Redação IMPRENSA - Como surgiu o projeto "Fake News – Made in Brazil"?
André Fran - A ideia de fazer o documentário veio quando percebemos o quanto as fake news estavam influenciando as democracias de todo o mundo, inclusive do Brasil. As fake news surgiam, começava um debate polarizado, as agências de fact checking desmentiam aquela notícia falsa, mas pouco se analisava, e continua assim, o fenômeno, como combatê-lo. Hoje sabemos como é fácil pegarem nossos dados na internet e criarem notícias mentirosas focadas em eleitores indecisos, a fim de mudar os cenários democráticos de diferentes partes do mundo. Isso aconteceu no Brexit, na eleição do Trump, na Índia e no Brasil. Resolvemos analisar o fenômeno das fake news, falando com juristas, pensando na parte legal; com antropólogos, para ver como as notícias falsas agem no nível humano mesmo. Por isso também ouvimos pessoas que já espalharam fake news e vítimas de fake news.
Redação Portal IMPRENSA - Em meio a tantas fake news, como foi o processo de escolha para ilustrar o documentário?
André Fran - Embora o fenômeno das fake news tenha ganhado bastante notoriedade com a direita populista, a esquerda também usa fake news. Para não cair nessa disputa polarizada, optamos por não focar nas notícias falsas em si. Mas no fenômeno. Até por ser mais original, optamos por analisar quais as razões, como começou, quais implicações, o que está sendo feito para combater e qual o poder de influência das notícias falsas.
Redação IMPRENSA - Quem está por trás das fake news?
André Fran - Desde garotos da Macedônia em busca de um trocado - que acabaram faturando muito, pois usaram as fake news deles para influenciar a eleição do Trump e o Brexit -, até produtores de fake news com objetivo financeiro de ganhar cliques e likes aos milhões, e faturar nas plataformas dessa maneira. Claro que há grupos que se utilizam dessas fake news para direcionar processos eleitorais pelo mundo todo, não importa o lado. Eles focam em eleitores indecisos para mexer a balança para um lado ou para o outro.
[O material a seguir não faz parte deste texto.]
import Summits.CriticalPhenomena.PercolationContinuityZ3.Theorems.PercNearOneGluingNoHeavyQuantIndepBlobTwoOpenCore
import HarnessLib

/-!
# QUANT lane R8, FAR for independent blobs: the FLOOR-RESOLVED block-star row `(1 + q)·j` for BIG (pairwise incompatible)
# blocks at EVERY floor — "two open gates": `1 + q < ∑ p k ⟹ P(#open ≥ 2) ≥ q` for independent gates `p k ≥ q`

builds on p205010 (kernel theorem, internal audit signed; external expert review pending)

Support file (`--supports stmt-CriticalPhenomena-4575`), QUANT lane typer seat prim-quant-stmt (gen 38), rung R8 of
`run/shared/lean/prim/quant/LADDER.md`; memo `run/shared/lean/prim/quant/prim-quant-stmt-g38/BIGBLOCKS-G38.md`; part 2 of 2 (the
conditioned-form core `IndepBlob.twoOpen_core` is `…QuantIndepBlobTwoOpenCore`); continues typer g37's `…QuantIndepBlobFloorRow`
(Markov half `∑ a ≤ 2j`, every floor; heavy floors via the mass row) and its open case (R3).

THE TARGET.  Typer g36's floor-resolved tree row (`LawDec.TreeBuiltRowFloor`, threshold `(1 + x)·j`, kernel-sharp at every floor)
for depth-one BLOCK-STARS — independent gates `p k ∈ [q, 1]` in front of glued blocks of weight `a k ≥ 0`, `W = ∑_{k open} a k`:
`(1 + q)·j < EW ⟹ P(W ≤ j) ≤ 1 − q`.  OPEN after typer g37 (R3): light floors `q < 1/2` with `∑ a > 2j`; the numerically binding
structures there are three `j`-blocks — behind gates `(1 − q, q, q)` for the row (slack `q(1−q)(1−2q)`, `EW = (1+q)j` exactly) and
behind gates `1/2⁻` for typer g37's Conjecture R — i.e. block-stars whose blocks are PAIRWISE INCOMPATIBLE (`2·a k > j`: any two
open blocks exceed the level).  For such block-stars `{W ≤ j} ⊆ {at most one block open}`, a block heavier than `j` decides
alone, otherwise `EW ≤ j·∑ p k` — and the row becomes a statement about the NUMBER of open gates only.

THIS FILE (standard axioms, no sorries), every floor, light or heavy:
* `IndepBlob.twoOpen_qform_min` — Q-FORM: gates `0 ≤ p k ≤ 1`, least gate `p y`; `P(#open ≥ 2) < p y ⟹ ∑ p k ≤ 1 + P(#open ≥ 2)`
  (the configurations split at `y` and `IndepBlob.twoOpen_core`).  For unit blocks this is also Conjecture R, tight at three gates `1/2⁻`.
* `IndepBlob.twoOpen_row_min` — **TWO OPEN GATES**: `1 + p y < ∑ p k ⟹ P(#open ≤ 1) ≤ 1 − p y`.  Sharp: gates `(1 − q, q, q)`.
* `IndepBlob.floorRow_bigBlocks_min` — **the floor-resolved block-star row for big blocks**: gates `0 ≤ p k ≤ 1`, least gate
  `p y`, weights `a k ≥ 0` with `2·a k > j` for all `k`, `(1 + p y)·j < ∑ a k p k` ⟹ `P(W ≤ j) ≤ 1 − p y`.
* `IndepBlob.twoOpen_row`, `IndepBlob.floorRow_bigBlocks` — the same at EVERY DECLARED FLOOR `x ≤` every gate (`1 + x < ∑ p ⟹
  P(#open ≤ 1) ≤ 1 − x`; `(1 + x)·j < EW ⟹ P(W ≤ j) ≤ 1 − x`): the literal `IndepBlob` form of `LawDec.TreeBuiltRowFloor` on this family
  (floors below the least gate are what `TreeBuilt.mono` allows).  For `x <` least gate this is the Q-form's content and is NOT implied
  by the least-gate row.

PRIOR LANE RESULT (honest cross-reference, typer g38): at level ONE the count statement `twoOpen_row_min` is, for a depth-one star, exactly
lead g7/g8's multi-companion counting form `Quant.tree_card_le_one_le_of_sum` (`…QuantFarTreeMultiCompanion`: least marginal `T a`,
`Σ_{R∖a} T ≥ 1 ⟹ P(#reached ≤ 1) ≤ 1 − T a`, on EVERY tree, even non-strict).  What this file adds is the `IndepBlob` (finite-sum,
real-weight) vocabulary in which (R3) is stated, an elementary proof without the chain lemma, the Q-form = Conjecture-R reading, and the
packaging for real weights `a k > j/2`; the mathematics of "two open gates" itself is the lane's since gen 8 (so (R3) was never open on
this family, and `LawDec.TreeBuiltRowFloor` holds at `j = 1` on every forest by tree-MC).

WHAT REMAINS OPEN of (R3) (honest): block-stars at light floors with `∑ a > 2j` containing blocks of weight `≤ j/2`.  They include
the unit block-stars at every LEVEL `m ≥ 2` (blocks of weight `j/m`: `(1 + q)·m < ∑ p ⟹ P(#open ≥ m+1) ≥ q`), for which Hoeffding's
1956 theorem on the number of successes in independent trials reduces the gate vector to three values — recorded in the memo as the
next step, not used here.  Adversarial searches (typer g37 explore/light_opt.py; typer g38 explore/mixed_attack2.py, `n ≤ 7`,
continuous weights, a small block forced) find no binding structure outside the two families now proved (Markov: `∑ a ≤ 2j`; this
file: big blocks).  `LawDec.TreeBuiltRowFloor`, `Quant.FarTreeRow` stay OPEN; the RATE class log\* and the honest sentence of
`run/shared/lean/prim/quant/README.md` are unchanged.  Prior art: see part 1; [this work].  The gluing rows served
[cite: KozmaNitzan2024, Conjecture 3 (p. 15)]; product measure [cite: Grimmett1999, §1.3 p. 10].
-/


namespace Summit.CriticalPhenomena.PercolationContinuityZ3.Theorems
Redação IMPRENSA - Por que optaram por entrevistar a viúva de Marielle Franco?
André Fran - Para mostrar como uma notícia falsa pode afetar uma pessoa. Aliás, a desembargadora que criou a notícia falsa original do assassinato da Marielle foi indiciada por isso. Mas enfim, não entramos nesses detalhes, nossa ideia com essa abordagem do caso Marielle foi mesmo mostrar o impacto das notícias falsas no cotidiano das pessoas e em sua vida particular. Para isso a gente cita as notícias falsas que envolveram o assassinato da Marielle Franco e entrevistamos a companheira da Marielle, a Mônica.